Geologists 'resurrect' missing tectonic plate

From phys.org:




The existence of a tectonic plate called Resurrection has long been a topic of debate among geologists, with some arguing it was never real. Others say it subducted—moved sideways and downward—into the earth's mantle somewhere in the Pacific Margin between 40 and 60 million years ago.

A team of geologists at the University of Houston College of Natural Sciences and Mathematics believes they have found the lost plate in northern Canada by using existing mantle tomography images—similar to a CT scan of the earth's interior. The findings, published in Geological Society of America Bulletin, could help geologists better predict volcanic hazards as well as mineral and hydrocarbon deposits.

"Volcanoes form at plate boundaries, and the more plates you have, the more volcanoes you have," said Jonny Wu, assistant professor of geology in the Department of Earth and Atmospheric Sciences. "Volcanoes also affect climate change. So, when you are trying to model the earth and understand how climate has changed since time, you really want to know how many volcanoes there have been on earth."
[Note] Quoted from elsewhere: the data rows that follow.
import Literature.AlgebraicGeometry.Resolution.BlowupChartRsop
import HarnessLib

/-!
# Crux `PatchingRelPerfect` (stmt-ResolutionOfSingularities-16161), chain W5.2 — rung «r-cone-ℓ» (the quadric cone at every
# depth), local algebra I: a chart of the blow-up of the closed point, a prime over `𝔪`, and EXTRA ELEMENTS with polynomial
# representatives (regular sequence, dimension count, Matsumura's criterion)

[OURS · L1 W5.2 · rung tool] Replaces the role of NO printed item; NOT a statement of the manuscript under review; fact-free,
any characteristic, any residue field.  AI-written (AI review is weaker than expert review).

The rung «r-cone-ℓ» (res-L1-w52-stub-4 g4, crux `PatchingRelPerfect` stmt-ResolutionOfSingularities-16161, line
`closed_point_slice`, open stub `stub_atomDimFourBlowup`): the member `I = (x₀x₁ + x₂²) + 𝔪^{ℓ+2}` — the quadric CONE at
exceptional depth `ℓ` — lies in the companion class for EVERY `ℓ ≥ 1`.  It is the minimal family with an `(ℓ, 2)`-DEFICIENT step
(CHAIN v2.1 kernel sentence (v″): the vertex of `V(q̄) ⊂ ℙ³` is an ordinary double point, of weight `2 < ℓ` for `ℓ ≥ 3`), resolved
by `⌈ℓ/2⌉` blowings up of successive vertices (each reproducing the cone on the new exceptional carrier at depth `ℓ - 2`:
`u²·((y₀/u)(y₁/u) + (y₂/u)², u^{ℓ-2})`) followed by the two-monomial END game (`atomConclusion_of_pointwiseTwoMonomial`).

This file: the ABSTRACT CHART of the tree's `BlowupChartRsop.lean` (regular local `R` with regular system of parameters `c`;
chart data `(A, ψ, u, ε, 𝔓, L)`: `ψ : R → A`, `u_j = c_j/c_i`, `ε : κ[T_j : j ≠ i] ≅ A/(ψ c_i)` — here with RESIDUE-FIELD
coefficients `κ` — a prime `𝔓 ⊂ A` over `𝔪` and `L = A_𝔓`; at the points of a blow-up `L` is the local ring `𝒪_{X',x'}`), with NO
further coordinates (the centre is the closed point) and a family of extra elements `f_k ∈ 𝔓` having polynomial representatives
`F_k ∈ κ[T]` modulo `ψ c_i`:
* §1 `isRegularLocalRing_quot_map_of_atPrime` — `L/K₀L` is regular if `A/K₀` is regular AT the prime `𝔓/K₀` (local version of
  the tree's `isRegularLocalRing_quot_map_of_isRegularRing`); `isRegularLocalRing_atPrime_of_ringEquiv` (transport).
* §2 `isRsopPart_consFamily` — if the `F_k` form a weakly regular sequence on `κ[T]` and `L/(ψ c_i, f)L` is a regular local
  ring, then `(ψ c_i, f₁, …, f_m)` is part of a regular system of parameters of `L` (regular sequence by flatness of
  `L/(ψ c_i)L` over `κ[T]`, dimension count `Module.supportDim_add_length_eq_supportDim_of_isRegular`, criterion
  `IsRsopPart.of_isRegularLocalRing_quotient`).
Continued in `…ConeDepthChartKill` (killing chart generators and one hypersurface; Jacobian criterion) and `…ConeDepthConeCharts`
(the cone `q = c₁c₂ + c₃²`).

## References
* H. Matsumura, *Commutative Ring Theory*, CUP 1986, Thm. 14.2 (and the Remark after it), Thm. 17.4. [Matsumura1987]
* The Stacks Project, Tags 0804, 0BIQ (charts of a blowing up, `B_i/(c_i) ≅ (R/I)[T]`). [StacksProject]
* J. Kollár, *Lectures on Resolution of Singularities* (2007), Def. 3.24, (3.111) Step 3. [Kollar2007]
-/

-- `Summit.<Summit>.<Sub>.Theorems` with `Sub = Summit` (single-conjunct summit, D-0017)
set_option linter.dupNamespace false

noncomputable section

open IsLocalRing Literature.AlgebraicGeometry.Resolution
open scoped Pointwise

namespace Summit.ResolutionOfSingularities.ResolutionOfSingularities.Theorems

universe u v w

namespace ConeDepth

/-! ## §1 Regularity of a quotient of a localisation, read at the prime -/

section QuotAtPrime

variable {A : Type u} [CommRing A] (L : Type u) [CommRing L] (𝔓 : Ideal A) [𝔓.IsPrime]
  [Algebra A L] [IsLocalization.AtPrime L 𝔓]

/-- **`L/K₀L` is a regular local ring if `A/K₀` is regular at the prime `𝔓/K₀`** (`K₀ ⊆ 𝔓`, `L = A_𝔓`): `L/K₀L` is the
localisation of `A/K₀` at `𝔓/K₀`.  The local version of the tree's `isRegularLocalRing_quot_map_of_isRegularRing`.
[cite: Matsumura1987, Thm. 19.3] -/
theorem isRegularLocalRing_quot_map_of_atPrime (K₀ : Ideal A) (hK : K₀ ≤ 𝔓)
    [(𝔓.map (Ideal.Quotient.mk K₀)).IsPrime]
    [hreg : IsRegularLocalRing (Localization.AtPrime (𝔓.map (Ideal.Quotient.mk K₀)))] :
    IsRegularLocalRing (L ⧸ K₀.map (algebraMap A L)) := by
  set pbar : Ideal (A ⧸ K₀) := 𝔓.map (Ideal.Quotient.mk K₀) with hpbar
  have hcomap : pbar.comap (Ideal.Quotient.mk K₀) = 𝔓 := by
    rw [hpbar, Ideal.comap_map_of_surjective _ Ideal.Quotient.mk_surjective,
      ← RingHom.ker_eq_comap_bot, Ideal.mk_ker, sup_eq_left]
    exact hK
  have hmem : ∀ x : A, Ideal.Quotient.mk K₀ x ∈ pbar ↔ x ∈ 𝔓 := fun x => by
    rw [← Ideal.mem_comap, hcomap]
  have hM : Algebra.algebraMapSubmonoid (A ⧸ K₀) 𝔓.primeCompl = pbar.primeCompl := by
    ext b
    constructor
    · rintro ⟨x, hx, rfl⟩
      exact fun h => hx ((hmem x).mp h)
    · intro hb
      obtain ⟨x, rfl⟩ := Ideal.Quotient.mk_surjective b
      exact ⟨x, fun h => hb ((hmem x).mpr h), rfl⟩
  haveI : IsLocalization.AtPrime (L ⧸ K₀.map (algebraMap A L)) pbar := by
    have := (inferInstance : IsLocalization (Algebra.algebraMapSubmonoid (A ⧸ K₀) 𝔓.primeCompl)
      (L ⧸ K₀.map (algebraMap A L)))
    rwa [hM] at this
  exact IsRegularLocalRing.of_ringEquiv (IsLocalization.algEquiv pbar.primeCompl
    (Localization.AtPrime pbar) (L ⧸ K₀.map (algebraMap A L))).toRingEquiv

omit [IsLocalization.AtPrime L 𝔓] [Algebra A L] in
/-- The image of `𝔓` in `A/K₀` is prime (`K₀ ⊆ 𝔓`). [folklore] -/
theorem isPrime_map_mk (K₀ : Ideal A) (hK : K₀ ≤ 𝔓) : (𝔓.map (Ideal.Quotient.mk K₀)).IsPrime :=
  Ideal.map_isPrime_of_surjective Ideal.Quotient.mk_surjective (by rwa [Ideal.mk_ker])

end QuotAtPrime

/-- **Transport of regularity at a prime along a ring isomorphism**: if `e : A ≃+* A'` and `A` is regular at
`e⁻¹(p')`, then `A'` is regular at `p'`. [folklore] -/
theorem isRegularLocalRing_atPrime_of_ringEquiv {A : Type u} {A' : Type v} [CommRing A] [CommRing A']
    (e : A ≃+* A') (p' : Ideal A') [p'.IsPrime]
    [h : IsRegularLocalRing (Localization.AtPrime (p'.comap e))] :
    IsRegularLocalRing (Localization.AtPrime p') :=
  IsRegularLocalRing.of_ringEquiv (IsLocalization.ringEquivOfRingEquiv
    (Localization.AtPrime (p'.comap e)) (Localization.AtPrime p') e (e.map_primeCompl_comap_eq p'))

/-! ## §2 The abstract chart with extra elements (`l = 0`: the centre is the closed point) -/

section AbstractChart

variable {R : Type u} [CommRing R] [IsRegularLocalRing R] {n : ℕ} (c : Fin n → R) (i : Fin n)
  (hz : Ideal.span (Set.range c) = maximalIdeal R) (hd : (maximalIdeal R).spanFinrank = n)
  {A : Type u} [CommRing A] (L : Type u) [CommRing L] (ψ : R →+* A) (u : Fin n → A)
  (hnzd : ψ (c i) ∈ nonZeroDivisors A)
  (ε : MvPolynomial {j : Fin n // j ≠ i} (ResidueField R) ≃+* A ⧸ Ideal.span {ψ (c i)})
  (hεC : ∀ r : R, ε (MvPolynomial.C (residue R r)) = Ideal.Quotient.mk _ (ψ r))
  (hεX : ∀ j : {j : Fin n // j ≠ i}, ε (MvPolynomial.X j) = Ideal.Quotient.mk _ (u j.1))
  (𝔓 : Ideal A) [𝔓.IsPrime] (h𝔓 : 𝔓.comap ψ = maximalIdeal R)
  [Algebra A L] [IsLocalization.AtPrime L 𝔓]

local notation3 "I" => Ideal.span (Set.range c)
local notation3 "P" => MvPolynomial {j : Fin n // j ≠ i} (ResidueField R)
local notation3 "KA" => Ideal.span {ψ (c i)}
local notation3 "KL" => Ideal.map (algebraMap A L) (Ideal.span {ψ (c i)})
local notation3 "Lb" => L ⧸ KL

include hz in
omit [𝔓.IsPrime] in
/-- `ψ(c_j) ∈ 𝔓`. [folklore] -/
theorem map_centre_mem' (h𝔓 : 𝔓.comap ψ = maximalIdeal R) (j : Fin n) : ψ (c j) ∈ 𝔓 := by
  have : c j ∈ maximalIdeal R := hz ▸ Ideal.subset_span ⟨j, rfl⟩
  rw [← h𝔓] at this
  exact this

/-- **The candidate family** `(ψ c_i, f₁, …, f_m)` over `1` in `L`. [folklore] -/
def consFamily {m : ℕ} (f : Fin m → A) : Fin (m + 1) → L :=
  Fin.cons (algebraMap A L (ψ (c i))) fun k => algebraMap A L (f k)

omit [IsRegularLocalRing R] [𝔓.IsPrime] [IsLocalization.AtPrime L 𝔓] in
/-- The list of `consFamily`. [folklore] -/
theorem ofFn_consFamily {m : ℕ} (f : Fin m → A) :
    List.ofFn (consFamily c i L ψ f) = algebraMap A L (ψ (c i)) :: List.ofFn fun k => algebraMap A L (f k) := by
  rw [consFamily, List.ofFn_cons]

omit [IsRegularLocalRing R] [𝔓.IsPrime] [IsLocalization.AtPrime L 𝔓] in
/-- The ideal of the family is the extension of `K₀ = (ψ c_i, f)`. [folklore] -/
theorem span_range_consFamily {m : ℕ} (f : Fin m → A) :
    Ideal.span (Set.range (consFamily c i L ψ f)) =
      (Ideal.ofList (ψ (c i) :: List.ofFn f)).map (algebraMap A L) := by
  rw [← Ideal.ofList_ofFn, ofFn_consFamily, Ideal.map_ofList, List.map_cons, List.map_ofFn]
  rfl

include hz h𝔓 in
/-- All members of the family lie in the maximal ideal of `L` (if the `f_k` lie in `𝔓`). [folklore] -/
theorem consFamily_mem_maximalIdeal [IsLocalRing L] {m : ℕ} (f : Fin m → A) (hf : ∀ k, f k ∈ 𝔓)
    (k : Fin (m + 1)) : consFamily c i L ψ f k ∈ maximalIdeal L := by
  have hmem : ∀ a' ∈ 𝔓, algebraMap A L a' ∈ maximalIdeal L := fun a' ha' =>
    (IsLocalization.AtPrime.to_map_mem_maximal_iff L 𝔓 a').mpr ha'
  refine Fin.cases ?_ (fun k => ?_) k
  · exact hmem _ (map_centre_mem' c hz ψ 𝔓 h𝔓 i)
  · simp only [consFamily, Fin.cons_succ]
    exact hmem _ (hf k)

/-- The `κ[T]`-algebra structure on `L/(ψ cᵢ)L` through `ε : κ[T] ≅ A/(ψ cᵢ)` and `A/(ψ cᵢ) → L/(ψ cᵢ)L` (as in
`BlowupChartRsop.quotBarAlgebra`, with the residue field `κ` as coefficients). [folklore] -/
@[reducible] def quotBarAlgebraκ : Algebra P Lb :=
  ((algebraMap (A ⧸ KA) Lb).comp ε.symm.symm.toRingHom).toAlgebra

include 𝔓 in
/-- `L/(ψ cᵢ)L` is a localisation of `κ[T]` (through `ε`), hence flat over it. [folklore] -/
theorem flat_quotBarκ :
    letI := quotBarAlgebraκ c i L ψ ε
    Module.Flat P Lb := by
  letI := quotBarAlgebraκ c i L ψ ε
  have hloc := IsLocalization.isLocalization_of_base_ringEquiv
    (Algebra.algebraMapSubmonoid (A ⧸ KA) 𝔓.primeCompl) (Lb) ε.symm
  exact @IsLocalization.flat _ (Lb) _ _ (quotBarAlgebraκ c i L ψ ε) _ hloc

include hnzd 𝔓 in
/-- **The family is weakly regular on `L`** when the polynomial representatives `F_k` of the `f_k` modulo `ψ c_i` form a
weakly regular sequence on `κ[T]`: `ψ c_i` is a non-zero-divisor, and modulo it the `f_k` are the images of the `F_k` in the
flat `κ[T]`-algebra `L/(ψ c_i)L`. [folklore] -/
theorem isWeaklyRegular_consFamily {m : ℕ} (f : Fin m → A) (F : Fin m → P)
    (hfF : ∀ k, ε (F k) = Ideal.Quotient.mk _ (f k))
    (hF : RingTheory.Sequence.IsWeaklyRegular P (List.ofFn F)) :
    RingTheory.Sequence.IsWeaklyRegular L (List.ofFn (consFamily c i L ψ f)) := by
  rw [ofFn_consFamily, RingTheory.Sequence.isWeaklyRegular_cons_iff]
  constructor
  · exact Module.Flat.isSMulRegular_of_nonZeroDivisors
      (algebraMap_centre_mem_nonZeroDivisors c i L ψ hnzd 𝔓)
  · letI := quotBarAlgebraκ c i L ψ ε
    haveI := flat_quotBarκ c i L ψ ε 𝔓
    have hLbar := hF.of_flat (S := Lb)
    rw [List.map_ofFn] at hLbar
    have halg : ∀ k, algebraMap P Lb (F k) = Ideal.Quotient.mk KL (algebraMap A L (f k)) := by
      intro k
      change (algebraMap (A ⧸ KA) Lb) (ε.symm.symm (F k)) = _
      rw [RingEquiv.symm_symm, hfF]
      rfl
    simp only [Function.comp_def, halg] at hLbar
    have hLbar' : RingTheory.Sequence.IsWeaklyRegular Lb (List.ofFn fun k => algebraMap A L (f k)) := by
      rw [← RingTheory.Sequence.isWeaklyRegular_map_algebraMap_iff Lb, List.map_ofFn]
      exact hLbar
    have hKL : (algebraMap A L (ψ (c i)) • ⊤ : Submodule L L) = (KL).restrictScalars L := by
      rw [Ideal.map_span, Set.image_singleton, ← Submodule.ideal_span_singleton_smul, smul_eq_mul,
        Ideal.mul_top]
      rfl
    let eq : QuotSMulTop (algebraMap A L (ψ (c i))) L ≃ₗ[L] Lb := Submodule.quotEquivOfEq _ _ hKL
    exact (eq.isWeaklyRegular_congr _).mpr hLbar'

include hz hnzd h𝔓 in
/-- The family is a regular sequence on `L` (weakly regular, and its ideal is proper). [folklore] -/
theorem isRegular_consFamily [IsLocalRing L] {m : ℕ} (f : Fin m → A) (hf : ∀ k, f k ∈ 𝔓)
    (F : Fin m → P) (hfF : ∀ k, ε (F k) = Ideal.Quotient.mk _ (f k))
    (hF : RingTheory.Sequence.IsWeaklyRegular P (List.ofFn F)) :
    RingTheory.Sequence.IsRegular L (List.ofFn (consFamily c i L ψ f)) := by
  refine ⟨isWeaklyRegular_consFamily c i L ψ hnzd ε 𝔓 f F hfF hF, ?_⟩
  rw [smul_eq_mul, Ideal.mul_top, Ideal.ofList_ofFn]
  intro htop
  have h1 : (Ideal.span (Set.range (consFamily c i L ψ f))) ≤ maximalIdeal L :=
    Ideal.span_le.mpr (by rintro _ ⟨k, rfl⟩; exact consFamily_mem_maximalIdeal c i hz L ψ 𝔓 h𝔓 f hf k)
  rw [← htop] at h1
  exact (maximalIdeal.isMaximal L).ne_top (top_le_iff.mp h1)

include hz hnzd h𝔓 in
/-- **Dimension count**: `dim L/(ψ c_i, f) + (m + 1) = dim L`. [cite: Matsumura1987, Thm. 17.4] -/
theorem ringKrullDim_quot_consFamily_add [IsNoetherianRing A] [IsLocalRing L] {m : ℕ}
    (f : Fin m → A) (hf : ∀ k, f k ∈ 𝔓)
    (F : Fin m → P) (hfF : ∀ k, ε (F k) = Ideal.Quotient.mk _ (f k))
    (hF : RingTheory.Sequence.IsWeaklyRegular P (List.ofFn F)) :
    ringKrullDim (L ⧸ Ideal.span (Set.range (consFamily c i L ψ f))) + (m + 1 : ℕ) = ringKrullDim L := by
  haveI : IsNoetherianRing L := IsLocalization.isNoetherianRing 𝔓.primeCompl L inferInstance
  have h := Module.supportDim_add_length_eq_supportDim_of_isRegular (M := L) _
    (isRegular_consFamily c i hz L ψ hnzd ε 𝔓 h𝔓 f hf F hfF hF)
  rw [List.length_ofFn, Module.supportDim_self_eq_ringKrullDim] at h
  rw [← h, ← Module.supportDim_quotient_eq_ringKrullDim]
  congr 1
  refine Module.supportDim_eq_of_equiv (Submodule.quotEquivOfEq _ _ ?_)
  rw [smul_eq_mul, Ideal.mul_top, Ideal.ofList_ofFn]

include hz hnzd h𝔓 in
/-- **Main abstract statement.**  If the `f_k ∈ 𝔓` have polynomial representatives forming a weakly regular sequence on
`κ[T]`, and `L/(ψ c_i, f)L` is a regular local ring, then `(ψ c_i, f₁, …, f_m)` is part of a regular system of parameters of
`L`. [cite: Matsumura1987, Thm. 14.2 (Remark)] -/
theorem isRsopPart_consFamily [IsNoetherianRing A] [IsLocalRing L] {m : ℕ}
    (f : Fin m → A) (hf : ∀ k, f k ∈ 𝔓)
    (F : Fin m → P) (hfF : ∀ k, ε (F k) = Ideal.Quotient.mk _ (f k))
    (hF : RingTheory.Sequence.IsWeaklyRegular P (List.ofFn F))
    [hreg : IsRegularLocalRing (L ⧸ (Ideal.ofList (ψ (c i) :: List.ofFn f)).map (algebraMap A L))] :
    IsRsopPart (consFamily c i L ψ f) := by
  haveI : IsNoetherianRing L := IsLocalization.isNoetherianRing 𝔓.primeCompl L inferInstance
  haveI : IsRegularLocalRing (L ⧸ Ideal.span (Set.range (consFamily c i L ψ f))) := by
    rw [span_range_consFamily]; exact hreg
  refine IsRsopPart.of_isRegularLocalRing_quotient (consFamily_mem_maximalIdeal c i hz L ψ 𝔓 h𝔓 f hf) ?_
  exact (ringKrullDim_quot_consFamily_add c i hz L ψ hnzd ε 𝔓 h𝔓 f hf F hfF hF).le

end AbstractChart

end ConeDepth

end Summit.ResolutionOfSingularities.ResolutionOfSingularities.Theorems

end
Wu and Spencer Fuston, a third-year geology doctoral student, applied a technique developed by the UH Center for Tectonics and Tomography called slab unfolding to reconstruct what tectonic plates in the Pacific Ocean looked like during the early Cenozoic Era. The rigid outermost shell of Earth, or lithosphere, is broken into tectonic plates and geologists have always known there were two plates in the Pacific Ocean at that time called Kula and Farallon. But there has been discussion about a potential third plate, Resurrection, having formed a special type of volcanic belt along Alaska and Washington State.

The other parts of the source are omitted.